Petition the Lord with Prayer
Come dicevamo già in precedenza, la versione originale su vinile passa subito ad un adattamento dimezzato di "Break On Through (To the Other Side)", mentre le altre due inseriscono "Petition the Lord with Prayer", la sezione spoken-word del brano "The Soft Parade". Rumori stridenti, futuristici, irrompono nell'aria prima che Morrison indossi le vesta del predicatore (è pazzesco come quanto gli assomigli!). Il suo tono arrabbiato, che fuoriesce da una bocca deformata e schiumante per l'occasione, è il giusto mezzo per esternare il rancore che ha dentro. Tutta l'invettiva - che ricordiamo concludersi entro il minuto - è rivolta verso un vecchio compagno di studio al seminario. Costui era convinto che si poteva "supplicare Dio con le preghiere", e lo ripeteva all'infinito. Morrison non era dello stesso avviso, ed ogni volta ribatteva che ciò non era possibile: Dio è insensibile alle nostre preghiere (anche forse perché Dio non esiste, e quindi si prega il nulla). Sebbene si tratti di un brano esclusivamente parlato, il pubblico fischia, è contento, applaude con gioia, parodiando quasi quegli invasati che son soliti prender parte a quei ridicoli meeting orchestrati da predicatori-star.

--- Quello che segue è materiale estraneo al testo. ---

import Summits.QuantumFields.YangMills.Theses.BalabanUVNodes
import Summits.QuantumFields.YangMills.Theorems.BalabanUVNodesN27AtAllPinsOfRecord13CoPHVCutBFreeBareLedgerReading
import Summits.QuantumFields.YangMills.Theorems.BalabanUVNodesN20OffLiveOneTermReading
import Summits.QuantumFields.YangMills.Theorems.BalabanUVNodesN18U3LettersOfLocalTermsPackageTermwise
import Summits.QuantumFields.YangMills.Theorems.BalabanUVNodesN18KernelStepRateKingMechanismWindowed
import Summits.QuantumFields.YangMills.Theorems.BalabanUVNodesN22WindowSoftTwoPointAtRecordReadOut
import Summits.QuantumFields.YangMills.Theorems.BalabanUVNodesN22WindowedNE9OfCouplingHolo
import Summits.MatrixMultiplication.OmegaCensus.STPPZoo313Checker
import Summits.MatrixMultiplication.OmegaCensus.STPPZoo313TableP4

/-!
# ω-census (abelian STPP census): certification rows of the (3,13)@61 two-above zoo — leaf ranges, part 4

HONEST FRAMING (pub-omega census; verbatim): lottery ticket; floor = certified bounds/negative ranges.
Census STRUCTURE (seat pub-omega-stpp-1 gen 33, 2026-08-29), family (b2).  Kernel rows for `zoo313_61_of_rows` (`STPPZoo313Theorem.lean`): the depth-first
zoo search `zooGo 61 zooTbl61 …` (`STPPZoo313Checker.lean`) split along the prefix tree of the difference sequence; sibling ranges of one node are decided
in one `decide +kernel` (≤ 15 000 leaves each); node theorems glue their children (`List.range'_append`).  Generator: HOME
`pub-omega-stpp-1-g33/code/gen_zoo_rows.py`.  Nothing here is progress on `ω`.
-/

namespace Summit.MatrixMultiplication.OmegaCensus.CubeNB.S2

/-- Zoo rows: node [1, 1, 1, 1, 1, 1, 1], children d ∈ [8, 10] (13815 leaves). [folklore] -/
theorem zooRow_r1_1_1_1_1_1_1_8_3 : ((List.range' 8 3).all fun d => cond (Nat.ble 2 d) (Nat.beq 3 0 || zooGo 61 zooTbl61 4 (52 - d) (3 - 1) (7 + d) (255 ||| (1 <<< (7 + d))) ((7 + d) :: [7, 6, 5, 4, 3, 2, 1, 0])) (zooGo 61 zooTbl61 4 (52 - d) 3 (7 + d) (255 ||| (1 <<< (7 + d))) ((7 + d) :: [7, 6, 5, 4, 3, 2, 1, 0]))) = true := by
  decide +kernel

/-- Zoo rows: node [1, 1, 1, 1, 1, 1, 1], children d ∈ [11, 13] (11781 leaves). [folklore] -/
theorem zooRow_r1_1_1_1_1_1_1_11_3 : ((List.range' 11 3).all fun d => cond (Nat.ble 2 d) (Nat.beq 3 0 || zooGo 61 zooTbl61 4 (52 - d) (3 - 1) (7 + d) (255 ||| (1 <<< (7 + d))) ((7 + d) :: [7, 6, 5, 4, 3, 2, 1, 0])) (zooGo 61 zooTbl61 4 (52 - d) 3 (7 + d) (255 ||| (1 <<< (7 + d))) ((7 + d) :: [7, 6, 5, 4, 3, 2, 1, 0]))) = true := by
  decide +kernel

/-- Zoo rows: node [1, 1, 1, 1, 1, 1, 1], children d ∈ [14, 17] (12824 leaves). [folklore] -/
theorem zooRow_r1_1_1_1_1_1_1_14_4 : ((List.range' 14 4).all fun d => cond (Nat.ble 2 d) (Nat.beq 3 0 || zooGo 61 zooTbl61 4 (52 - d) (3 - 1) (7 + d) (255 ||| (1 <<< (7 + d))) ((7 + d) :: [7, 6, 5, 4, 3, 2, 1, 0])) (zooGo 61 zooTbl61 4 (52 - d) 3 (7 + d) (255 ||| (1 <<< (7 + d))) ((7 + d) :: [7, 6, 5, 4, 3, 2, 1, 0]))) = true := by
  decide +kernel

end Summit.MatrixMultiplication.OmegaCensus.CubeNB.S2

Morrison è compiaciuto e la cosa lo porta ad immedesimarsi ancora una volta di più, ricordandoci le sue eccellenti doti d'attore. Sotto gli scroscianti applausi Densmore incomincia a tenere un tempo da bossa nova, con Manzarek che fa comparire un timido organetto qua e là.
Dead Rats, Dead Cats
Intuiamo già che il beat può preludere ad una sola canzone, ma invece Morrison ci spiazza quando attacca a cantare "Dead Rats, Dead Cats" (Ratti morti, gatti morti), quasi un auto-rivisitazione del loro altro brano ben più famoso ("Break On Through"). Il testo è assurdo ("Gatto morto nel cappello/che succhia il sangue di un uomo giovane") e man mano che avanza il tempo assume connotati sempre più inquietanti ("Pensa d'essere un aristocratico/Pensa di poter uccidere e massacrare/Pensa di poter sparare a mia figlia"). Nel frattempo la band si mantiene a volo radente, quasi autolimitandosi come per riservare il meglio a dopo.
Break On Through (To The Other Side)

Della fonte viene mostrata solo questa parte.